| RECORDS FOR THIS EXERCISE |

^^^^^^^^^^^^^^^^

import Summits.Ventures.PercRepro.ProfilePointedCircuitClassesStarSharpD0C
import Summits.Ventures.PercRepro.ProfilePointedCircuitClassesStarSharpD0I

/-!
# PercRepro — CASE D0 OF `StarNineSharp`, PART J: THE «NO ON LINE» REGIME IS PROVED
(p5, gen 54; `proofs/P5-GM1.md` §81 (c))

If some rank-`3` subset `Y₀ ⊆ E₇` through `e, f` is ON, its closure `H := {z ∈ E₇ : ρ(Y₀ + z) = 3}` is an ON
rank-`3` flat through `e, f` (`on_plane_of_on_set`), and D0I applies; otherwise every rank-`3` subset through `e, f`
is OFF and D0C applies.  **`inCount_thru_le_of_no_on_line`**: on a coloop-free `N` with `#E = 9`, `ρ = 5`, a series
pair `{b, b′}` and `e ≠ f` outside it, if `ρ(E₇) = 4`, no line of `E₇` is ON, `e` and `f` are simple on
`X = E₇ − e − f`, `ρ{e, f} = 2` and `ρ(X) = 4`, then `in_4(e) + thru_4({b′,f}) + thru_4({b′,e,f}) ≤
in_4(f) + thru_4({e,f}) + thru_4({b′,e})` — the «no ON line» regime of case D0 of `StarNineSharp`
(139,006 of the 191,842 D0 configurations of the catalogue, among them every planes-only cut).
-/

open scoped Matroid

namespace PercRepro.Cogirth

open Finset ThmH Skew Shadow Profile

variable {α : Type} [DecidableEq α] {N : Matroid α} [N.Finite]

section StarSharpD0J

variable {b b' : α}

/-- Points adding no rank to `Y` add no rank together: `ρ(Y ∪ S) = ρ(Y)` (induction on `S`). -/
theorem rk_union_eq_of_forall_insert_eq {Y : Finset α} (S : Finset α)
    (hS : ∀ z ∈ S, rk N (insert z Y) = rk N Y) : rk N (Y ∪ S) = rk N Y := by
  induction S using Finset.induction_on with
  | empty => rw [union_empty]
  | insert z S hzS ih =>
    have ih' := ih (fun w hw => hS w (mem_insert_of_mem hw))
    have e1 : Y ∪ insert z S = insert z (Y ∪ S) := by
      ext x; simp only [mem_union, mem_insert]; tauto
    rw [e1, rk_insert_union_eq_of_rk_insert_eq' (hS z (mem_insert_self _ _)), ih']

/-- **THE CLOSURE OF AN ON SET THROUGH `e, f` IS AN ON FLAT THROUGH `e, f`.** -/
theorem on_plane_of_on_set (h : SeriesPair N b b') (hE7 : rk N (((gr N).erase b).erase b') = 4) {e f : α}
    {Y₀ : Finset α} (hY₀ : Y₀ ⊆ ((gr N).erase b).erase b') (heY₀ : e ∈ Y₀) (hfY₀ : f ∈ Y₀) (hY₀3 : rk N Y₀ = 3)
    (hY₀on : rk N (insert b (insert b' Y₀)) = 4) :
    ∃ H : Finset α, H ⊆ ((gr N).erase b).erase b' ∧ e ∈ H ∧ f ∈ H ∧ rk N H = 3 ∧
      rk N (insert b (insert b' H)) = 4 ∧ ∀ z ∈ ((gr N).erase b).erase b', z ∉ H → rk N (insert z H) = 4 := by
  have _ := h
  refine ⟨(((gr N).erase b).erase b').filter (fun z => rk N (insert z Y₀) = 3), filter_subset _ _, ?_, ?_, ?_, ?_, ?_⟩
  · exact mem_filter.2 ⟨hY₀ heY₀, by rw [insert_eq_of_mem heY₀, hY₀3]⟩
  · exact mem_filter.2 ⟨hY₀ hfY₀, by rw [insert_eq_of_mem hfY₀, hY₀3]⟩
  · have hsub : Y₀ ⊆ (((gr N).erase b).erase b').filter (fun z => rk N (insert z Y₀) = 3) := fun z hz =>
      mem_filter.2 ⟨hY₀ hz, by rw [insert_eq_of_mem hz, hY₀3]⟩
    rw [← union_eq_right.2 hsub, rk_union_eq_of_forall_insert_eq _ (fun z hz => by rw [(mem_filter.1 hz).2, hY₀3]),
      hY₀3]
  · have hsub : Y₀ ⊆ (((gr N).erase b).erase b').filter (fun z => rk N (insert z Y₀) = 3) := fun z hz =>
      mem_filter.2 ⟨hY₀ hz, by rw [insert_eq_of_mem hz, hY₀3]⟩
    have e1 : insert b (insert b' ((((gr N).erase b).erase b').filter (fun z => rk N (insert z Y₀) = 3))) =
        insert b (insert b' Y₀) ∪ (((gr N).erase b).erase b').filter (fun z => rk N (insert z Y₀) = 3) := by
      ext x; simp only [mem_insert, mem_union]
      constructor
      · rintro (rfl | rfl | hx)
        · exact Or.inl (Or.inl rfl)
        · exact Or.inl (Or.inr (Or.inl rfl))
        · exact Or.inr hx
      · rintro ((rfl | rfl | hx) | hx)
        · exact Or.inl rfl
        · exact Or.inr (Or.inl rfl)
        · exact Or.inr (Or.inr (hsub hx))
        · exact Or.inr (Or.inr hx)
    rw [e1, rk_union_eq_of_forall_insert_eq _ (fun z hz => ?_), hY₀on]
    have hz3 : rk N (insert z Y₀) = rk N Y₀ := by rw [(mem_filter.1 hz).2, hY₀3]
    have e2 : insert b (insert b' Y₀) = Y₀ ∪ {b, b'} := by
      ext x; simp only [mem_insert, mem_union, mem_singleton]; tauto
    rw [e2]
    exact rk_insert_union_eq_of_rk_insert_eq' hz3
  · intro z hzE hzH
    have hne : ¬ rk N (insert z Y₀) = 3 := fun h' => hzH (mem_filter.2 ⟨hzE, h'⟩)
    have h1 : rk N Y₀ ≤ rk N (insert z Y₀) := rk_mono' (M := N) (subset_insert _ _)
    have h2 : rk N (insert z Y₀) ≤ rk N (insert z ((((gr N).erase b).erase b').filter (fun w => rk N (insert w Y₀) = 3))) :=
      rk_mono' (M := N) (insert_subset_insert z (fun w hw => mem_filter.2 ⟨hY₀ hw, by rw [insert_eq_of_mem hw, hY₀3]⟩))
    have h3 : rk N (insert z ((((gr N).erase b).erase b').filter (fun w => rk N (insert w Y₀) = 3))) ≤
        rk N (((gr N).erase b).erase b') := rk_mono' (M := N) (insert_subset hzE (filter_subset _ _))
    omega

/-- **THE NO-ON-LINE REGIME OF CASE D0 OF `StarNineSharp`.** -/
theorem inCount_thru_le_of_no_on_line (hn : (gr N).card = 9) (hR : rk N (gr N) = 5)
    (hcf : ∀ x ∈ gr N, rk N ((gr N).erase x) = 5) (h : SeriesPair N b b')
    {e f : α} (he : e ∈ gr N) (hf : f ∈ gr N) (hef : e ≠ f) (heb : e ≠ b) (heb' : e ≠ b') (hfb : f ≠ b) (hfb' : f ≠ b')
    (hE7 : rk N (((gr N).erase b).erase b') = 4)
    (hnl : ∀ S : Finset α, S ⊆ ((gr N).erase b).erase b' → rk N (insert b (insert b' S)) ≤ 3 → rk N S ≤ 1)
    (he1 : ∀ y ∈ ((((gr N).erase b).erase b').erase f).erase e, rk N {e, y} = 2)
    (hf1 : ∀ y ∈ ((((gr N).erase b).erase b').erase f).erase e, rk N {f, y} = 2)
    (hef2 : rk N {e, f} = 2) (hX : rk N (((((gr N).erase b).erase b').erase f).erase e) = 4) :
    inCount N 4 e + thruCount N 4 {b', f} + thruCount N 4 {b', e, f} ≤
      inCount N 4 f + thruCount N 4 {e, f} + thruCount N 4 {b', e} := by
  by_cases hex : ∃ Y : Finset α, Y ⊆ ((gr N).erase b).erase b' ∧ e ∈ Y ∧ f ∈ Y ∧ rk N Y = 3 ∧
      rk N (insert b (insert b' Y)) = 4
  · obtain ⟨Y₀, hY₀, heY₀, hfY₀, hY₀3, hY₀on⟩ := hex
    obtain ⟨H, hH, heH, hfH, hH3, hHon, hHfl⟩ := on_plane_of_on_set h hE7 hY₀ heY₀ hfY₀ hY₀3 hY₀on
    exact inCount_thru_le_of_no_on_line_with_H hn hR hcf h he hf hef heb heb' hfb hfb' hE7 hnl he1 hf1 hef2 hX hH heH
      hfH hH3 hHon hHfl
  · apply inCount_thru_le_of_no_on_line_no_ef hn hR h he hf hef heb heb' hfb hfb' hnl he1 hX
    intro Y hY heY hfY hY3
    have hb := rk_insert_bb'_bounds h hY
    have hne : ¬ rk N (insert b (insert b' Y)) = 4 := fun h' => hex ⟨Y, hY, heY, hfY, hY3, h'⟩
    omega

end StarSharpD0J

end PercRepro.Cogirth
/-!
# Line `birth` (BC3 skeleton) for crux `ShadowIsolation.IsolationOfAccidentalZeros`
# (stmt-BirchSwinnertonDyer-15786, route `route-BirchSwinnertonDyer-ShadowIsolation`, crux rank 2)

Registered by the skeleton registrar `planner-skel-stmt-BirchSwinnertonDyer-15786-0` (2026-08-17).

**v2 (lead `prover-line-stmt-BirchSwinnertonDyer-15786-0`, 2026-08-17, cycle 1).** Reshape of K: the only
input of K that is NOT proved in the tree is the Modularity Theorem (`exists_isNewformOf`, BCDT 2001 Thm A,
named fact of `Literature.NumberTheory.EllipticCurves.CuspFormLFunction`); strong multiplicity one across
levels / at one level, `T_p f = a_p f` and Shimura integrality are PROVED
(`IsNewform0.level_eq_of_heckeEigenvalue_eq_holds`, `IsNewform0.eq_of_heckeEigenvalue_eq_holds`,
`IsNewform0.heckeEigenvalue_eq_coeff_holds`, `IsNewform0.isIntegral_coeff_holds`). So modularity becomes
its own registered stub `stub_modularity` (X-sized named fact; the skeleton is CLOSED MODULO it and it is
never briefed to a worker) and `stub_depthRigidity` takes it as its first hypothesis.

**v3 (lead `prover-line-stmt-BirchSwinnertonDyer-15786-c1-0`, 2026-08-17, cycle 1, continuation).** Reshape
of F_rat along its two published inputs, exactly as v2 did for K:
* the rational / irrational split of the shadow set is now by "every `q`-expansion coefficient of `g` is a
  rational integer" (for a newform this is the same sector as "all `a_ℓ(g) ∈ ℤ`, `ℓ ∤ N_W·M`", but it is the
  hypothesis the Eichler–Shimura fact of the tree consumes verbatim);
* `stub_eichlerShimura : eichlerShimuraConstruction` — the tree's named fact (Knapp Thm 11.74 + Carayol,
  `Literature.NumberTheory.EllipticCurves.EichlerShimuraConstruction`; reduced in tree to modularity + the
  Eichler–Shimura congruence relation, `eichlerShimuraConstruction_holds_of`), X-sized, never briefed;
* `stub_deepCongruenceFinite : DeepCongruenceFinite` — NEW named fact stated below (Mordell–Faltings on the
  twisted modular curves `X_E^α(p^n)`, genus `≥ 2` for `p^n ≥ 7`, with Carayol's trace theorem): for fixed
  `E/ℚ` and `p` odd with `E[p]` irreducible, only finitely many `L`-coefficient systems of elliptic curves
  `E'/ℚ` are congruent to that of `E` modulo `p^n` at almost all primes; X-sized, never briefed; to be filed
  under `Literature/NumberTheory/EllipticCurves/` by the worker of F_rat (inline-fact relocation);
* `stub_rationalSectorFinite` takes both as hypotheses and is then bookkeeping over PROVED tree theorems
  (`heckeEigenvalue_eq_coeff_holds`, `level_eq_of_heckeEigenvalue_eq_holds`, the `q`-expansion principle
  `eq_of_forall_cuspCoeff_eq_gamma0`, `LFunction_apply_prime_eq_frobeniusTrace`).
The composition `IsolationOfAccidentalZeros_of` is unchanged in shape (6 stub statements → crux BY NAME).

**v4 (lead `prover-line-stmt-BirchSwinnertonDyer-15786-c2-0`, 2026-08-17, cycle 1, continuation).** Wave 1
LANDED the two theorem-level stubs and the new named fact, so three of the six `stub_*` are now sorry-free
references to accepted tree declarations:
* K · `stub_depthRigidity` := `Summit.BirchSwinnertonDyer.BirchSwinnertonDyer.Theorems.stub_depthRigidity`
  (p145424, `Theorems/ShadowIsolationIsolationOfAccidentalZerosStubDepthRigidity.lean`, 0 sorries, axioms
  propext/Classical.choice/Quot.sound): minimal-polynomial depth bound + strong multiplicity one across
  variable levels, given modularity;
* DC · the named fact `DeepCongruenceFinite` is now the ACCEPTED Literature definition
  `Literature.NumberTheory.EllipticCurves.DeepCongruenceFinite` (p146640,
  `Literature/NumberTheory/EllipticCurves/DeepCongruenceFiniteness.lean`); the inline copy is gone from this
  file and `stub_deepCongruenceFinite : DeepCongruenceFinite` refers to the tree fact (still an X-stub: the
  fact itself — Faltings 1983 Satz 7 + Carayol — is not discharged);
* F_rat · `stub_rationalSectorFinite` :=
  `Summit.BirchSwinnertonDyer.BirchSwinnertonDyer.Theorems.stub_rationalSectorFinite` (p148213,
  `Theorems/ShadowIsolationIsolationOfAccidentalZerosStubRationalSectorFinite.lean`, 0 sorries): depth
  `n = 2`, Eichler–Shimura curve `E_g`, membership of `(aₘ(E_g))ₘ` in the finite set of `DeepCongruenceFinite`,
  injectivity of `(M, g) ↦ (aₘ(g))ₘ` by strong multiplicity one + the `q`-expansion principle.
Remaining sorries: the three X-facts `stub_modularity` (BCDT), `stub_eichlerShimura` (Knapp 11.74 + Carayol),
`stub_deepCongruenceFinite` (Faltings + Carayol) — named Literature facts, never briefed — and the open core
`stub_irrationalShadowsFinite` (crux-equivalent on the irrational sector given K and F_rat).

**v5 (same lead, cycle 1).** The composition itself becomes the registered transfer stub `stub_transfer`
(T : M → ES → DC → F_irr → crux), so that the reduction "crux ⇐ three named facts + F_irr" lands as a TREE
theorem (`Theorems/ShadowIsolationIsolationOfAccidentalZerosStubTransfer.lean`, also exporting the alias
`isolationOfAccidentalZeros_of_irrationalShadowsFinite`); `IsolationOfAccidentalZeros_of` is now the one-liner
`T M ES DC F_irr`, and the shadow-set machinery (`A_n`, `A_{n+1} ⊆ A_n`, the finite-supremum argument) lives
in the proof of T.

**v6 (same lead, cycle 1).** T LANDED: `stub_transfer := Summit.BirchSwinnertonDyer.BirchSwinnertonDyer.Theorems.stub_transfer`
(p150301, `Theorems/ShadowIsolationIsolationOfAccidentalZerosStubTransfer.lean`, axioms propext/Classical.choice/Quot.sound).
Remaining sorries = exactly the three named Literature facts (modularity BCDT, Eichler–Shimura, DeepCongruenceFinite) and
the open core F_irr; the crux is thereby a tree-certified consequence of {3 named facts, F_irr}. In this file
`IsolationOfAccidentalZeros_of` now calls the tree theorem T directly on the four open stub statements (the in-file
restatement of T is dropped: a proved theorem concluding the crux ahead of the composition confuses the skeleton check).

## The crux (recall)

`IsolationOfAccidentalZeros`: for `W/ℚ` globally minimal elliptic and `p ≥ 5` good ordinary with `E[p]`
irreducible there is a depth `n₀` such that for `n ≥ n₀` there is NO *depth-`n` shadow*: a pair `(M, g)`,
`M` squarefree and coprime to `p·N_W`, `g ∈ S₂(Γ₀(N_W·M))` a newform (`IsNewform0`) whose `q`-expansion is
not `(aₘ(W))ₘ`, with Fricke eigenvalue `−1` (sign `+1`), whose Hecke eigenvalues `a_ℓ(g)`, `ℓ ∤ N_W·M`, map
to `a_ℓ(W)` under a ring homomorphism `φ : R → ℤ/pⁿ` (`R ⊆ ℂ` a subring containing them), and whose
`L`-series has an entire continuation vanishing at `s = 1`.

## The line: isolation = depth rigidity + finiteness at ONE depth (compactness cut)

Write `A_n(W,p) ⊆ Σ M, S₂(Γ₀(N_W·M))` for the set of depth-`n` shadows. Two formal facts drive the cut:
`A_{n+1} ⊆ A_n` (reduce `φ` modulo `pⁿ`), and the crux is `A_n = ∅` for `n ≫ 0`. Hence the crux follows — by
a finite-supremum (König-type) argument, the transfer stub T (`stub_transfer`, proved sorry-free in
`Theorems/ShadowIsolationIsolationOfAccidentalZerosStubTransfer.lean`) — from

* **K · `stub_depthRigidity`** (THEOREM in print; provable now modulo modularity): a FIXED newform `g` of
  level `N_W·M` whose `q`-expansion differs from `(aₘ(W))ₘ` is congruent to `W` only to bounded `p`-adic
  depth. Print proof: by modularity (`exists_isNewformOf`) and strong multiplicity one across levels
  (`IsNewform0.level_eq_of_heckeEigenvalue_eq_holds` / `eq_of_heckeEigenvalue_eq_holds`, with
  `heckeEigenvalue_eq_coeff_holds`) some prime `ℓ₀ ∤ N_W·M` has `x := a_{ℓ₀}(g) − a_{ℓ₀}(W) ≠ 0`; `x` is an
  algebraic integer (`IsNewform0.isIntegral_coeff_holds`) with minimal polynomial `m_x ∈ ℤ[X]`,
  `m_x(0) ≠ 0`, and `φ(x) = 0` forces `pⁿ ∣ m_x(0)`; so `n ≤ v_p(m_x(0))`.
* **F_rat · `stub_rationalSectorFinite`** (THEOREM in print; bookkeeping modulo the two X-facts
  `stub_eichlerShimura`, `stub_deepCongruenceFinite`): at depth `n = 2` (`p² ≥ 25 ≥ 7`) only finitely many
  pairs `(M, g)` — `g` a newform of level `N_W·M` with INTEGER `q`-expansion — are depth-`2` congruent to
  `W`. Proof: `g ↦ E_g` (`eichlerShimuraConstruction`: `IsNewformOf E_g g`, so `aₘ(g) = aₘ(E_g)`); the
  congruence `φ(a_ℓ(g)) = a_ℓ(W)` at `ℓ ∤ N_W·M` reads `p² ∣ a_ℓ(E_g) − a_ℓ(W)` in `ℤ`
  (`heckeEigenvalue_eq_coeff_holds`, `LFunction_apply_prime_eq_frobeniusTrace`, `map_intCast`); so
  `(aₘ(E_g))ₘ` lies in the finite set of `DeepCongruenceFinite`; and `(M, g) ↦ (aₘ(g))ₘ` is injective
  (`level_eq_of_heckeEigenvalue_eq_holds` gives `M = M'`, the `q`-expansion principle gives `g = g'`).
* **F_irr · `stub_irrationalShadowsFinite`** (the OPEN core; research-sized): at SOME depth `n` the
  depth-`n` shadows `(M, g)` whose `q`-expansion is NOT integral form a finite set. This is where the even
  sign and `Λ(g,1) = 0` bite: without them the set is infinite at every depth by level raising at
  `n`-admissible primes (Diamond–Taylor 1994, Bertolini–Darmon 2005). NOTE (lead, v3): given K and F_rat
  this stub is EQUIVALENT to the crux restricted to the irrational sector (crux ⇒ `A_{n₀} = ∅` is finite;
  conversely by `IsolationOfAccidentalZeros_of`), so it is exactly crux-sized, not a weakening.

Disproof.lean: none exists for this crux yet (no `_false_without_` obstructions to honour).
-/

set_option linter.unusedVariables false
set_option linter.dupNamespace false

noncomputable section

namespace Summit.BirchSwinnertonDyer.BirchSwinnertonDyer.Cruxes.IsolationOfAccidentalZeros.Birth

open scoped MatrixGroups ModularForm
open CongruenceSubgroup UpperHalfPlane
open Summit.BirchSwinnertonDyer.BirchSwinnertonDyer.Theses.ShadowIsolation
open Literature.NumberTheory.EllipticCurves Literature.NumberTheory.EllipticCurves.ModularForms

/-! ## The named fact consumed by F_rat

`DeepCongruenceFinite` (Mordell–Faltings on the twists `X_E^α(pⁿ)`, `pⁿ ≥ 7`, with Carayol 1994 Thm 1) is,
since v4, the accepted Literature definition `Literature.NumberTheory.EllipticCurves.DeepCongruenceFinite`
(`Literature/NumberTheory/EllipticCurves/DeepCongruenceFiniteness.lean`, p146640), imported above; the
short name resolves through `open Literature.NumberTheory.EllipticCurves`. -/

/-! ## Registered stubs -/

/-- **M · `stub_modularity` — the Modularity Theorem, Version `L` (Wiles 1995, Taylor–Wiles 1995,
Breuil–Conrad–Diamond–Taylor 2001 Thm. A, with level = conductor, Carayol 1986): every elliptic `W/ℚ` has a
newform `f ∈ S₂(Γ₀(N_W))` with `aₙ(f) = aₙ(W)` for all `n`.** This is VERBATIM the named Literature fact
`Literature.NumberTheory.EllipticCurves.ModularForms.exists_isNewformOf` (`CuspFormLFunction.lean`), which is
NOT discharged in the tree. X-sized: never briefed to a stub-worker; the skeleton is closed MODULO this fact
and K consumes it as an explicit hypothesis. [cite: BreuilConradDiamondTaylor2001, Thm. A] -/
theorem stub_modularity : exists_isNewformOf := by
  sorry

^^^^^^^^^^^^^^^^

| ASSIGNMENT |
Set down again, word for word, the stretch of records from the line with "short name resolves" to the line with "Modularity Theorem, Version", both of those lines included.

| ANSWER SECTION |
short name resolves through `open Literature.NumberTheory.EllipticCurves`. -/

/-! ## Registered stubs -/

/-- **M · `stub_modularity` — the Modularity Theorem, Version `L` (Wiles 1995, Taylor–Wiles 1995,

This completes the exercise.